I implemented this MVCNN architecture in PyTorch and used a ResNet34 Base for the CNN1. After an Average View Pooling layer, I added a block on top, consisting of a series of Dense layers and Dropout regularization which I call the Classifier Block. For training, I initially fixed the base CNN1 and only trained the Classifier Block: this is typically called feature extraction in transfer learning. Then, I unfroze all the weights in the entire network, reduced the learning rate to a very low value, and trained the whole MVCNN end-to-end: this is referred to as fine-tuning in transfer learning. Ultimately, my weighted accuracy was hitting the 98% mark … pretty impressive, huh? Not so much actually. Aside from the weird performance metric and class imbalance, high scores should be expected because this task is arguably not very challenging for machine learning.
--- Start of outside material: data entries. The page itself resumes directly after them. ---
import Summits.CriticalPhenomena.PercolationContinuityZ3.Theorems.PercNearOneGluingNoHeavyLowerTailKnQuestion8CoefficientwiseRootPointFlip
import HarnessLib

/-!
# The HALF point row at a root of degree two, I: the SECTOR IDENTITY for `Σ_W σ_u Δg` (prim-lf-2 gen 42)

Support file (`--supports stmt-CriticalPhenomena-4575`, closed), prover `prim-lf-2` (gen 42).  No definitions, no named facts, no sorries; standard axioms.
Memo `prim-lf-2/CW-ROOTFLIP-gen42.md` §1.3; companion of `…CoefficientwiseRootPointFlip` (THEOREM R42, the point entries `g = 1_w`) whose blue-cluster flip it reuses.

Setting (CW-POINTS-gen32, CW-LOCALITY-gen33): multigraph `ends : ι → Sym2 V` on an edge set `E`, root `x`, wall set `Z ∌ x`, colourings `s ⊔ (E∖s)`, red / blue clusters
`C_x(s)`, `C_x(E∖s)`, `σ_u = 1[u ∈ C_x s] − 1[u ∈ C_x(E∖s)]`, `Δg = g(C_x s) − g(C_x(E∖s))`.  The HALF POINT ROW (the row `f = 1_u` of CW-PA) is the conjecture
`0 ≤ Σ_{W_E} σ_u Δg` for every monotone `g : Set V → ℝ` (gen 33; proved there when `|N(z) ∖ {u,w}| ≤ 1`).

* `Coefficientwise.openCluster_eq_singleton_of_rootless`, `Coefficientwise.openCluster_insert_rootEdge_eq`, `Coefficientwise.openCluster_insert_two_rootEdges_eq` — the
  gen-38 membership lemmas as SET equalities (`C_x(t) = {x}`, `C_x(t ∪ e₁) = {x} ∪ C_p t`, `C_x(t ∪ e₁ ∪ e₂) = {x} ∪ C_p t ∪ C_q t` for `t` avoiding `x`).
* `Coefficientwise.halfRow_rootDegTwo_eq` — SECTOR IDENTITY for the half row at a simple degree-two root `N(x) = {p,q}`:
  `Σ_{W_E} σ_u Δg = 2·Σ_{t ⊆ E', Z ∩ (C_p t ∪ C_q t) = ∅} 1[u ∈ C_p t ∪ C_q t]·(g({x} ∪ C_p t ∪ C_q t) − g{x})
                 + 2·Σ_{t ⊆ E', Z ∩ C_p t = ∅ = Z ∩ C_q(E'∖t)} (1[u ∈ C_p t] − 1[u ∈ C_q(E'∖t)])·(g({x} ∪ C_p t) − g({x} ∪ C_q(E'∖t)))`.
The companion file `…CoefficientwiseRootPointFlipHalf` deduces THEOREM R42-HALF (`0 ≤ Σ_W σ_u Δg` for every monotone `g` when `p = u`) from this identity and the
blue-cluster flip of `…CoefficientwiseRootPointFlip`.
[cite: KozmaNitzan2024, Questions 8–9 (§5.5 p. 36) (context: the Question-8 pocket covariance programme; the argument is an elementary injection)]
-/

namespace Summit.CriticalPhenomena.PercolationContinuityZ3.Theorems
/-- **A character RAMIFIED at `v` moves something in `I_{K_v}`**: if `θ` is not unramified at `v`
then some `σ` in the local inertia group `absInertia K_v` has `θ(res σ) ≠ 1` (the inertia groups
of the primes above `v` are the conjugates of `I_{𝔓₀} = res (I_{K_v})`,
`inertia_adicCompletionPrime_eq_map_absInertia`, `exists_smul_eq_of_mem_primesAbove_holds`).
[cite: SerreAbelianLadic1968, Ch. I §2.1] [cite: NeukirchANT1999, Ch. II §9 Prop. (9.6)] -/
theorem exists_mem_absInertia_apply_ne_one_of_not_isUnramifiedAt (hram : ¬ θ.IsUnramifiedAt v) :
    ∃ σ : absoluteGaloisGroup (v.adicCompletion K), σ ∈ absInertia (v.adicCompletion K) ∧
      θ (absGaloisRestrict K (v.adicCompletion K) σ) ≠ 1 := by
  by_contra hall
  push Not at hall
  apply hram
  intro 𝔓 h𝔓 σ hσ
  obtain ⟨τ, rfl⟩ := HeightOneSpectrum.exists_smul_eq_of_mem_primesAbove_holds
    (adicCompletionPrime_mem_primesAbove K v) h𝔓
  -- `τ⁻¹ σ τ ∈ I_{𝔓₀} = res (I_{K_v})`
  have hσ' : τ⁻¹ * σ * τ ∈ (adicCompletionPrime K v).inertia (absoluteGaloisGroup K) := by
    intro x
    have hx : σ • τ • x - τ • x ∈ τ • adicCompletionPrime K v := hσ (τ • x)
    rw [Ideal.mem_pointwise_smul_iff_inv_smul_mem, smul_sub] at hx
    simpa [mul_smul] using hx
  rw [inertia_adicCompletionPrime_eq_map_absInertia] at hσ'
  obtain ⟨σ', hσ'I, hσ'eq⟩ := Subgroup.mem_map.1 hσ'
  have h1 : θ (τ⁻¹ * σ * τ) = 1 := by
    rw [← hσ'eq]
    exact hall σ' hσ'I
  have e : σ = τ * (τ⁻¹ * σ * τ) * τ⁻¹ := by group
  rw [e, map_mul, map_mul, h1, mul_one, ← map_mul, mul_inv_cancel, map_one]

/-- **If `θ` (with `θ^{p−1} = 1`) is RAMIFIED at `v ∤ p`, then `H¹(H ∩ I_v, (F/𝒪)(θ))` has NO
`p`-TORSION** (`I_v ≤ H`): a value `u = θ(σ) ≠ 1`, `σ ∈ I_{K_v}`, is a nontrivial `(p−1)`-st root of
unity in `ℤ_p`, hence `u ≢ 1 (mod p)` (`padicInt_eq_one_of_pow_eq_one_of_sub_one_mem`), so `I_{K_v}`
fixes no nonzero element of `M[p] ≅ ℤ/p` (`σ` acts by the unit `u`, `charModuleEquiv_galois_smul`)
and `#H¹(H ∩ I_v, M)[p] ≤ 1` by §2. The case "`θ` ramified at `w`, `F(θ)_{I_w} = 0`, `𝒫_w(θ) = 1`,
`λ(𝒫_w(θ)) = 0`" of KY Lemma 1.1.1 / GV Prop. (2.4) on the inertia side.
[cite: KellerYin2024, Lemma 1.1.1 (arXiv:2402.12781v2 TeX L455–462)] [cite: GreenbergVatsal2000, §2 Prop. (2.4) p. 22] -/
theorem eq_zero_of_prime_nsmul_eq_zero_of_not_isUnramifiedAt
    (hθ : ∀ σ : absoluteGaloisGroup K, θ σ ^ (p - 1) = 1) (hpv : (p : 𝓞 K) ∉ v.asIdeal)
    (hIH : inertia (K := K) v ≤ H) (hram : ¬ θ.IsUnramifiedAt v)
    (y : discreteH1 (inertiaIn H v) (charModule (∅ : Set (PadicAlgCl p)) θ)) (hy : p • y = 0) :
    y = 0 := by
  haveI := finite_submoduleTorsionBy_charModule θ
  obtain ⟨hfin, hle⟩ := natCard_torsionBy_discreteH1_inertiaIn_le p H v
    (M := charModule (∅ : Set (PadicAlgCl p)) θ)
    (UnrSelmerQuotientTorsionFiniteChar.exists_nsmul_eq_charModule θ)
    (GreenbergSelmer.isOpen_stabilizer_cofree (p := p) (∅ : Set (PadicAlgCl p)) θ) hpv hIH
  -- a ramified value `u = θ(σ) ≠ 1`, `u^{p-1} = 1`, hence `u - 1` is a unit of `ℤ_p`
  obtain ⟨σ, hσI, hσ⟩ := exists_mem_absInertia_apply_ne_one_of_not_isUnramifiedAt θ v hram
  set u : ℤ_[p]ˣ := unitChar θ (absGaloisRestrict K (v.adicCompletion K) σ) with hu
  have hu1 : u ≠ 1 := unitChar_ne_one_of_apply_ne_one θ hσ
  have hup : (u : ℤ_[p]) ^ (p - 1) = 1 := by
    rw [← Units.val_pow_eq_pow_val, hu, unitChar_pow_eq_one θ hθ, Units.val_one]
  have hunit : IsUnit ((u : ℤ_[p]) - 1) := by
    by_contra hnu
    have hmem : (u : ℤ_[p]) - 1 ∈ IsLocalRing.maximalIdeal ℤ_[p] := hnu
    have hpd : ¬ p ∣ p - 1 := fun h ↦ by
      have h2 := hp.out.two_le
      have := Nat.le_of_dvd (by omega) h
      omega
    exact hu1 (Units.ext (padicInt_eq_one_of_pow_eq_one_of_sub_one_mem hpd hup hmem))
  -- the inertia-fixed part of `M[p]` is trivial
  haveI hsub : Subsingleton {m : Submodule.torsionBy ℤ (charModule (∅ : Set (PadicAlgCl p)) θ) (p : ℤ) //
      ∀ τ : absoluteGaloisGroup (v.adicCompletion K), τ ∈ absInertia (v.adicCompletion K) →
        absGaloisRestrict K (v.adicCompletion K) τ • (m : charModule (∅ : Set (PadicAlgCl p)) θ) = m} := by
    refine ⟨fun a b ↦ Subtype.ext (Subtype.ext ?_)⟩
    have key : ∀ m : charModule (∅ : Set (PadicAlgCl p)) θ,
        absGaloisRestrict K (v.adicCompletion K) σ • m = m → m = 0 := by
      intro m hm
      have h1 := congrArg (charModuleEquiv θ) hm
      rw [charModuleEquiv_galois_smul] at h1
      have h2 : ((u : ℤ_[p]) - 1) • charModuleEquiv θ m = 0 := by
        rw [sub_smul, one_smul, hu, h1, sub_self]
      have h3 : charModuleEquiv θ m = 0 := hunit.smul_eq_zero.mp h2
      exact (charModuleEquiv θ).injective (by rw [h3, map_zero])
    rw [key _ (a.2 σ hσI), key _ (b.2 σ hσI)]
  -- hence `#H¹[p] ≤ 1`
  haveI := hfin
  have hcard : Nat.card ((discreteH1 (inertiaIn H v) (charModule (∅ : Set (PadicAlgCl p)) θ))[(p : ℤ)]) ≤ 1 :=
    hle.trans (Finite.card_le_one_iff_subsingleton.mpr hsub)
  have hss := Finite.card_le_one_iff_subsingleton.mp hcard
  have hy' : y ∈ (discreteH1 (inertiaIn H v) (charModule (∅ : Set (PadicAlgCl p)) θ))[(p : ℤ)] :=
    AddSubgroup.torsionBy.nsmul_iff.2 hy
  have := hss.elim ⟨y, hy'⟩ ⟨0, AddSubgroup.zero_mem _⟩
  exact congrArg Subtype.val this
import Literature.Analysis.Calculus.IntervalCauchySchwarz

/-!
# Tools A for stub `stub_radialBlock` of crux `CoreLinearInvertibility`
# (stmt-NavierStokesRegularity-17973), line `Sketch`: one-variable Hardy estimates for the radial ODE

The radial block of the even sector inverts the Gallay–Wayne operator `L = Δ + ½x·∇ + 1` on RADIAL
mass-zero vorticities `w(x) = W(|x|)` in the weighted space `X_λ = L²(G_λ⁻¹)`,
`G_λ⁻¹ ∝ e^{β r²/4}`, `β = 1 − λ ∈ (0, 1]`. In the radial variable `L` is in divergence form,
`r (Lw)(r) = J'(r)` with the FLUX `J = r W' + (r²/2) W`, and the whole estimate is one-dimensional.
This file proves the one-variable inequalities (all integrals are interval integrals on `[0, b]`,
`b` a support radius; `N := ∫₀ᵇ e^{βr²/4} F² r dr` where `J' = r F`):

* `sq_intervalIntegral_mul_le` — Cauchy–Schwarz in squared form;
* `radial_hardy_flux` — the Gaussian-weight Hardy inequality for the flux,
  `∫₀ᵇ e^{βr²/4} J² r dr ≤ (16/β²) N` (integration by parts against `(2/β) e^{βr²/4}`, `J(0) = J(b) = 0`);
* `radial_flux_sq_le` — the pointwise bound `J(r)² ≤ (r²/2) N`;
* `radial_center_sq_le` — MASS ZERO pins the centre value: `W(0) = −∫₀ᵇ (W' + (r/2)W)`, whence
  `W(0)² ≤ N + 2 ∫₀ᵇ e^{βr²/4} J² r`.
-/

set_option linter.dupNamespace false

noncomputable section

namespace Summit.NavierStokesRegularity.NavierStokesRegularity.Theorems

open MeasureTheory Filter Topology Set intervalIntegral
import Mathlib.LinearAlgebra.Matrix.GeneralLinearGroup.Defs
import Mathlib.LinearAlgebra.Matrix.Determinant.Basic
import Summits.Langlands.Langlands.Theorems.PhantomRMYoshidaPhantomRMTransportEigen

/-!
# Route `PhantomRMYoshida`, support item `PhantomRMTransport` (stmt-Langlands-13641): the rank-two
# constituent `σ`

Helpers for the transport lemma `Summit.Langlands.Langlands.Theses.PhantomRMYoshida.PhantomRMTransport`.
Setting: a homomorphism `R : Γ → M₄(k)` (a monoid hom into the matrix ring), a plane `W ⊆ k⁴` stable
under every `R g` with a basis `e₀, e₁`, and the matrices `S g ∈ M₂(k)` of `R g|_W` in that basis,
characterised by `R g e_j = ∑ i, S g i j • e i` (`exists_matrix_of_mapsTo` produces them).  Then
`g ↦ S g` is multiplicative (`matrix_mul`, `matrix_one`), so it is a homomorphism `σ : Γ → GL₂(k)`
(`exists_hom_val_eq`), and if `R` preserves a bilinear form `J` up to the multiplier `c g`
(`(R g)ᵀ J (R g) = c g • J`) which is alternating with `e₀ᵀ J e₁ ≠ 0`, then `det S g = c g`
(`det_matrix_eq`).
-/

set_option linter.dupNamespace false
set_option autoImplicit false

namespace Summit.Langlands.Langlands.Theorems.PhantomRMTransport

open Matrix Module

universe u v

variable {k : Type u} [Field k] {n : Type*} [Fintype n]

/-- A matrix applied to a linear combination. [folklore] -/
theorem mulVec_sum_smul {m : Type*} [Fintype m] (M : Matrix n n k) (c : m → k) (v : m → n → k) :
    M *ᵥ (∑ i, c i • v i) = ∑ i, c i • (M *ᵥ v i) := by
  change Matrix.mulVecLin M (∑ i, c i • v i) = _
  rw [map_sum]
  simp only [map_smul, Matrix.mulVecLin_apply]

/-- **The matrices of `R g` on a stable subspace.** If `W` is stable under every `R g` and spanned by
the family `e`, there are matrices `S g` with `R g e_j = ∑ i, S g i j • e i`. [folklore] -/
theorem exists_matrix_of_mapsTo {Γ : Type v} {m : Type*} [Fintype m] (R : Γ → Matrix n n k) (W : Submodule k (n → k))
    (e : m → n → k) (he : ∀ j, e j ∈ W) (hspan : W ≤ Submodule.span k (Set.range e))
    (hW : ∀ g, ∀ v ∈ W, R g *ᵥ v ∈ W) :
    ∃ S : Γ → Matrix m m k, ∀ g j, R g *ᵥ e j = ∑ i, S g i j • e i := by
  have h : ∀ g j, ∃ c : m → k, ∑ i, c i • e i = R g *ᵥ e j := fun g j =>
    (Submodule.mem_span_range_iff_exists_fun k).1 (hspan (hW g (e j) (he j)))
  choose c hc using h
  exact ⟨fun g i j => c g j i, fun g j => (hc g j).symm⟩

/-- Skew-symmetry of the form of an alternating matrix: `wᵀ J v = - vᵀ J w`. [folklore] -/
theorem dotProduct_mulVec_swap {J : Matrix n n k} (hJ : Jᵀ = -J) (v w : n → k) :
    w ⬝ᵥ (J *ᵥ v) = -(v ⬝ᵥ (J *ᵥ w)) := by
  rw [Matrix.dotProduct_mulVec, ← Matrix.mulVec_transpose, hJ, Matrix.neg_mulVec, dotProduct_comm,
    dotProduct_neg]

section Matrices

variable [DecidableEq n] {Γ : Type v} [Monoid Γ] {m : Type*} [Fintype m] [DecidableEq m]
  {e : m → n → k}

omit [Fintype n] [DecidableEq n] [DecidableEq m] in
/-- Coordinates along a linearly independent family are unique. [folklore] -/
theorem eq_of_sum_smul_eq (hli : LinearIndependent k e) {c d : m → k}
    (h : ∑ i, c i • e i = ∑ i, d i • e i) : c = d := by
  have h0 : ∑ i, (c - d) i • e i = 0 := by
    simp only [Pi.sub_apply, sub_smul, Finset.sum_sub_distrib, h, sub_self]
  funext i
  exact sub_eq_zero.1 (Fintype.linearIndependent_iff.1 hli (c - d) h0 i)

variable {R : Γ →* Matrix n n k} {S : Γ → Matrix m m k}

omit [DecidableEq m] in
/-- The matrices `S g` are multiplicative. [folklore] -/
theorem matrix_mul (hli : LinearIndependent k e) (hS : ∀ g j, R g *ᵥ e j = ∑ i, S g i j • e i)
    (g h : Γ) : S (g * h) = S g * S h := by
  -- compare the coordinates of `R (g h) e_j` computed in two ways
  have hcol : ∀ j, (fun i => S (g * h) i j) = fun l => (S g * S h) l j := by
    intro j
    apply eq_of_sum_smul_eq hli
    calc ∑ i, S (g * h) i j • e i = R (g * h) *ᵥ e j := (hS (g * h) j).symm
      _ = R g *ᵥ (R h *ᵥ e j) := by rw [map_mul, Matrix.mulVec_mulVec]
      _ = ∑ i, S h i j • (R g *ᵥ e i) := by rw [hS h j, mulVec_sum_smul]
      _ = ∑ i, S h i j • ∑ l, S g l i • e l := by simp_rw [hS g]
      _ = ∑ l, (S g * S h) l j • e l := by
          simp_rw [Finset.smul_sum, smul_smul, Matrix.mul_apply, Finset.sum_smul]
          rw [Finset.sum_comm]
          refine Finset.sum_congr rfl fun l _ => Finset.sum_congr rfl fun i _ => ?_
          rw [mul_comm]
  ext i j
  exact congrFun (hcol j) i

omit [DecidableEq m] in
/-- `R g` on a vector with coordinates `c` has coordinates `S g *ᵥ c`. [folklore] -/
theorem mulVec_sum_smul_eq (hS : ∀ g j, R g *ᵥ e j = ∑ i, S g i j • e i) (g : Γ) (c : m → k) :
    R g *ᵥ (∑ j, c j • e j) = ∑ i, (S g *ᵥ c) i • e i := by
  rw [mulVec_sum_smul]
  simp_rw [hS g, Finset.smul_sum, smul_smul, Matrix.mulVec, dotProduct, Finset.sum_smul]
  rw [Finset.sum_comm]
  exact Finset.sum_congr rfl fun l _ => Finset.sum_congr rfl fun i _ => by rw [mul_comm]

/-- The matrix of `R 1 = 1` is `1`. [folklore] -/
theorem matrix_one (hli : LinearIndependent k e) (hS : ∀ g j, R g *ᵥ e j = ∑ i, S g i j • e i) :
    S 1 = 1 := by
  have hcol : ∀ j, (fun i => S 1 i j) = fun i => (1 : Matrix m m k) i j := by
    intro j
    apply eq_of_sum_smul_eq hli
    rw [← hS 1 j, map_one, Matrix.one_mulVec]
    simp only [Matrix.one_apply, ite_smul, one_smul, zero_smul, Finset.sum_ite_eq', Finset.mem_univ,
      if_true]
  ext i j
  exact congrFun (hcol j) i

/-- **The homomorphism `σ`.** The matrices `S g` come from a homomorphism `σ : Γ → GL_m(k)`
(for a group `Γ`). [folklore] -/
theorem exists_hom_val_eq {Γ : Type v} [Group Γ] {R : Γ →* Matrix n n k} {S : Γ → Matrix m m k}
    (hli : LinearIndependent k e) (hS : ∀ g j, R g *ᵥ e j = ∑ i, S g i j • e i) :
    ∃ σ : Γ →* GL m k, ∀ g, ((σ g : GL m k) : Matrix m m k) = S g := by
  let Smon : Γ →* Matrix m m k :=
    { toFun := S
      map_one' := matrix_one hli hS
      map_mul' := matrix_mul hli hS }
  exact ⟨Smon.toHomUnits, fun g => rfl⟩

/-! ### The determinant on an invariant symplectic plane -/

/-- **`det σ = multiplier`.** On an `R`-stable plane with basis `e 0, e 1` on which the alternating
form `J` has `β = (e 0)ᵀ J (e 1) ≠ 0`, a similitude `R g` of multiplier `c` (`(R g)ᵀ J (R g) = c • J`)
acts with determinant `c`: `(R g e₀)ᵀ J (R g e₁) = det(S g) · β = c · β`. [folklore] -/
theorem det_matrix_eq {e : Fin 2 → n → k} {S : Γ → Matrix (Fin 2) (Fin 2) k} {J : Matrix n n k}
    (hJ : Jᵀ = -J) (h2 : (2 : k) ≠ 0) (hS : ∀ g j, R g *ᵥ e j = ∑ i, S g i j • e i)
    (hβ : e 0 ⬝ᵥ (J *ᵥ e 1) ≠ 0) {g : Γ} {c : k} (hRg : (R g)ᵀ * J * R g = c • J) :
    (S g).det = c := by
  have hinv := dotProduct_mulVec_of_transpose_mul hRg (e 0) (e 1)
  rw [hS g 0, hS g 1] at hinv
  simp only [Fin.sum_univ_two, Matrix.mulVec_add, Matrix.mulVec_smul, dotProduct_add, dotProduct_smul,
    add_dotProduct, smul_dotProduct, smul_eq_mul, dotProduct_mulVec_self_eq_zero hJ h2,
    dotProduct_mulVec_swap hJ (e 0) (e 1)] at hinv
  rw [Matrix.det_fin_two]
  apply mul_right_cancel₀ hβ
  linear_combination hinv

end Matrices

end Summit.Langlands.Langlands.Theorems.PhantomRMTransport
Yeah, yeah I know you’re probably here just for the code, and I’m happy to oblige! You will find everything you need in this github repo: code. The notebook is well commented, but unfortunately, I cannot share the data. If you’re keen on experimenting with the techniques proposed here, and you don’t have a proper dataset, think of using the benchmark for multi-view image classification: ModelNet40. If you’re more interested in the first approach, any normal image classification dataset would do.

That’s it for me folks, I hope you learned a thing or two. Don’t hesitate to come back if you enjoyed the content, I’ll be pushing more articles soon.

Until then, sayonara ~

References

[1] Su, Hang, et al. “Multi-view convolutional neural networks for 3d shape recognition.” Proceedings of the IEEE international conference on computer vision. 2015.